## Material supplied
import Mathlib
import Summits.KontsevichZagierPeriods.Zeta5Search.ClusterValuation
import HarnessLib

/-!
# ζ(5) search — the elementary parts (T1-i), (T1-ii), (T1-iv) of gen-2 g7's floor inequality are THEOREMS

Cell `pub-zeta5` (HONEST FRAMING: systematic search; no irrationality claim unless certified), typer seat
generation 8.  Discharges BY NAME three of the five (T1) statements of `Zeta5Search/ClusterValuation.lean` §2
(REPORT-gen2-g7 §1, "a ≤ Σ_k N_{1k} ≤ N"):

* `lawWLeOne_holds : LawWLeOne` — `law_W = min(1,⌊(d+1)/p⌋) + a_p − N_p ≤ 1`;
* `lawWNonpos_holds : LawWNonpos` — `law_W ≤ 0` beyond the excess (`p > d+1`);
* `lawUNonpos_holds : LawUNonpos` — `law_U = min(1,⌊d/p⌋) − 1 − N_p ≤ 0`.

The one combinatorial input is `topPartners_le_pairFloors`: every "top partner" `k ≠ k₀` of the least parameter
(`b₀ − b_k − b_min ≥ p`) contributes a unit `⌊(b₀ − b_k − b_{k₀})/p⌋ ≥ 1` to the pair-floor sum, all of whose terms are
non-negative on the polytope (`b_i + b_k ≤ b₀`).  The genuine floor inequalities (T1-iii)/(T1-v) are not treated here.
Integer bookkeeping; nothing about irrationality.
-/

noncomputable section

open Finset

namespace Summit.KontsevichZagierPeriods.Zeta5Search.ClusterValuation

open Summit.KontsevichZagierPeriods.Zeta5Search.DualSeries (InBox)
open Summit.KontsevichZagierPeriods.Zeta5Search.WedgeDictionary (dOf)
open Summit.KontsevichZagierPeriods.Zeta5Search.CasoratianValuation (InPolytope pairFloors refund refundW bMin topPartners)

/-! ### The pair floors dominate the top partners -/

/-- The pair term `⌊(b₀ − b_{i+1} − b_{k+1})/p⌋`. -/
def pairTerm (b : ℕ → ℤ) (p : ℕ) (i k : ℕ) : ℤ := (b 0 - b (i + 1) - b (k + 1)) / (p : ℤ)

/-- Pair terms are non-negative on the polytope. -/
theorem pairTerm_nonneg (b : ℕ → ℤ) (hb : InPolytope b) (p : ℕ) {i k : ℕ} (hi : i < 7) (hk : k < 7) :
    0 ≤ pairTerm b p i k := by
  have h1 := hb.2.1 i (mem_range.2 hi)
  have h2 := hb.2.1 k (mem_range.2 hk)
  exact Int.ediv_nonneg (by omega) (by positivity)

/-- The least parameter is attained. -/
theorem exists_bMin (b : ℕ → ℤ) : ∃ i₀ ∈ range 7, b (i₀ + 1) = bMin b := by
  have h := min'_mem ((range 7).image fun i => b (i + 1)) (by simp)
  obtain ⟨i₀, hi₀, he⟩ := mem_image.1 h
  exact ⟨i₀, hi₀, he⟩

/-- The pairs through a fixed index are a sub-sum of the pair floors:
`Σ_{i ≠ i₀} ⌊(b₀ − b_i − b_{i₀})/p⌋ ≤ N_p`. -/
theorem sum_pairs_through_le (b : ℕ → ℤ) (hb : InPolytope b) (p : ℕ) {i₀ : ℕ} (hi₀ : i₀ ∈ range 7) :
    ∑ i ∈ (range 7).erase i₀, pairTerm b p (min i i₀) (max i i₀) ≤ pairFloors b p := by
  -- the star of `i₀`: terms `(i, i₀)` with `i < i₀` and `(i₀, k)` with `k > i₀`
  have hsplit : ∑ i ∈ (range 7).erase i₀, pairTerm b p (min i i₀) (max i i₀) =
      ∑ i ∈ (range 7).filter (fun i => i < i₀), pairTerm b p i i₀ +
        ∑ k ∈ (range 7).filter (fun k => i₀ < k), pairTerm b p i₀ k := by
    have hunion : (range 7).erase i₀ = (range 7).filter (fun i => i < i₀) ∪ (range 7).filter (fun k => i₀ < k) := by
      ext i; simp only [mem_erase, mem_range, mem_union, mem_filter]; omega
    have hdisj : Disjoint ((range 7).filter (fun i => i < i₀)) ((range 7).filter (fun k => i₀ < k)) := by
      rw [disjoint_filter]; intro i _ h; omega
    rw [hunion, sum_union hdisj]
    congr 1
    · refine sum_congr rfl fun i hi => ?_
      have := (mem_filter.1 hi).2
      rw [min_eq_left this.le, max_eq_right this.le]
    · refine sum_congr rfl fun k hk => ?_
      have := (mem_filter.1 hk).2
      rw [min_eq_right this.le, max_eq_left this.le]
  rw [hsplit]
  -- `pairFloors` as a sum over `i` of the row sums `Σ_{k > i}`
  have hrow : ∀ i ∈ range 7, ∑ k ∈ range 7, (if i < k then (b 0 - b (i + 1) - b (k + 1)) / (p : ℤ) else 0) =
      ∑ k ∈ (range 7).filter (fun k => i < k), pairTerm b p i k := by
    intro i _
    rw [sum_filter]
    rfl
  unfold pairFloors
  rw [sum_congr rfl hrow]
  -- lower bound: keep row `i₀` entirely, and from every row `i < i₀` keep the term `k = i₀`
  have hrows : ∀ i ∈ range 7, (if i < i₀ then pairTerm b p i i₀ else 0) + (if i = i₀ then
      ∑ k ∈ (range 7).filter (fun k => i₀ < k), pairTerm b p i₀ k else 0) ≤
      ∑ k ∈ (range 7).filter (fun k => i < k), pairTerm b p i k := by
    intro i hi
    have hi7 := mem_range.1 hi
    have hi₀7 := mem_range.1 hi₀
    by_cases h1 : i < i₀
    · rw [if_pos h1, if_neg (by omega), add_zero]
      have hmem : i₀ ∈ (range 7).filter (fun k => i < k) := mem_filter.2 ⟨hi₀, h1⟩
      rw [← add_sum_erase _ _ hmem]
      have : 0 ≤ ∑ k ∈ ((range 7).filter (fun k => i < k)).erase i₀, pairTerm b p i k :=
        sum_nonneg fun k hk => pairTerm_nonneg b hb p hi7 (mem_range.1 (mem_filter.1 (mem_erase.1 hk).2).1)
      linarith
    · rw [if_neg h1, zero_add]
      by_cases h2 : i = i₀
      · subst h2; rw [if_pos rfl]
      · rw [if_neg h2]
        exact sum_nonneg fun k hk => pairTerm_nonneg b hb p hi7 (mem_range.1 (mem_filter.1 hk).1)
  have hsum := sum_le_sum hrows
  rw [sum_add_distrib, ← sum_filter, sum_ite_eq' (range 7) i₀, if_pos hi₀] at hsum
  exact hsum

/-- **`a_p(b) ≤ N_p(b)`**: the top partners are dominated by the pair floors (`p ≥ 1`). -/
theorem topPartners_le_pairFloors (b : ℕ → ℤ) (hb : InPolytope b) {p : ℕ} (hp : 1 ≤ p) :
    topPartners b p ≤ pairFloors b p := by
  obtain ⟨i₀, hi₀, he⟩ := exists_bMin b
  set S := (range 7).filter fun i => (p : ℤ) ≤ b 0 - b (i + 1) - bMin b with hS
  -- `topPartners = #(S.erase i₀)`
  have htop : topPartners b p = ((S.erase i₀).card : ℤ) := by
    unfold topPartners
    rw [← hS]
    by_cases hc : (p : ℤ) ≤ b 0 - 2 * bMin b
    · have hmem : i₀ ∈ S := by
        rw [hS, mem_filter]; exact ⟨hi₀, by rw [he]; linarith⟩
      rw [if_pos hc, card_erase_of_mem hmem]
      have := card_pos.2 ⟨i₀, hmem⟩
      omega
    · have hnmem : i₀ ∉ S := by
        rw [hS, mem_filter]; intro h; apply hc; rw [he] at h; linarith [h.2]
      rw [if_neg hc, erase_eq_of_notMem hnmem]; ring
  rw [htop]
  refine le_trans ?_ (sum_pairs_through_le b hb p hi₀)
  -- each top partner contributes at least one unit
  have h1 : ((S.erase i₀).card : ℤ) = ∑ i ∈ S.erase i₀, (1 : ℤ) := by simp
  rw [h1]
  have hsub : S.erase i₀ ⊆ (range 7).erase i₀ := erase_subset_erase _ (filter_subset _ _)
  refine le_trans (sum_le_sum fun i hi => ?_) (sum_le_sum_of_subset_of_nonneg hsub fun i hi _ => ?_)
  · -- `1 ≤ ⌊(b₀ − b_i − b_{i₀})/p⌋`
    have hiS := (mem_filter.1 (mem_erase.1 hi).2).2
    have hval : pairTerm b p (min i i₀) (max i i₀) = (b 0 - b (i + 1) - b (i₀ + 1)) / (p : ℤ) := by
      unfold pairTerm
      rcases le_total i i₀ with h | h
      · rw [min_eq_left h, max_eq_right h]
      · rw [min_eq_right h, max_eq_left h]; ring_nf
    rw [hval, he]
    exact Int.le_ediv_of_mul_le (by exact_mod_cast hp) (by linarith)
  · have hi7 := mem_range.1 (mem_erase.1 hi).2
    have hi₀7 := mem_range.1 hi₀
    exact pairTerm_nonneg b hb p (by rcases le_total i i₀ with h | h <;> simp [h] <;> omega)
      (by rcases le_total i i₀ with h | h <;> simp [h] <;> omega)

/-! ### The three elementary laws -/

/-- `N_p ≥ 0` on the polytope. -/
theorem pairFloors_nonneg (b : ℕ → ℤ) (hb : InPolytope b) (p : ℕ) : 0 ≤ pairFloors b p := by
  unfold pairFloors
  refine sum_nonneg fun i hi => sum_nonneg fun k hk => ?_
  split_ifs
  · exact pairTerm_nonneg b hb p (mem_range.1 hi) (mem_range.1 hk)
  · exact le_rfl

/-- **(T1-i) is a theorem**: `law_W ≤ 1`. -/
theorem lawWLeOne_holds : LawWLeOne := by
  intro b p hb hp5
  have h1 : refundW b p ≤ 1 := min_le_left _ _
  have h2 := topPartners_le_pairFloors b hb (show 1 ≤ p by omega)
  unfold lawW; linarith

/-- **(T1-ii) is a theorem**: `law_W ≤ 0` for `p > d(b)+1`. -/
theorem lawWNonpos_holds : LawWNonpos := by
  intro b p hb hp5 hpd
  have hd0 : 0 ≤ dOf b := by have := hb.2.2; unfold dOf; linarith
  have h1 : refundW b p = 0 := by
    unfold refundW
    rw [Int.ediv_eq_zero_of_lt (by omega) (by omega)]; simp
  have h2 := topPartners_le_pairFloors b hb (show 1 ≤ p by omega)
  unfold lawW; linarith

/-- **(T1-iv) is a theorem**: `law_U ≤ 0`. -/
theorem lawUNonpos_holds : LawUNonpos := by
  intro b p hb _hp5
  have h1 : refund b p ≤ 1 := min_le_left _ _
  have h2 := pairFloors_nonneg b hb p
  unfold lawU; linarith

end Summit.KontsevichZagierPeriods.Zeta5Search.ClusterValuation

end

## Assignment
Scan the data above for the word "hsum" and report every line where it is found.

## Solution
  have hsum := sum_le_sum hrows
  rw [sum_add_distrib, ← sum_filter, sum_ite_eq' (range 7) i₀, if_pos hi₀] at hsum
  exact hsum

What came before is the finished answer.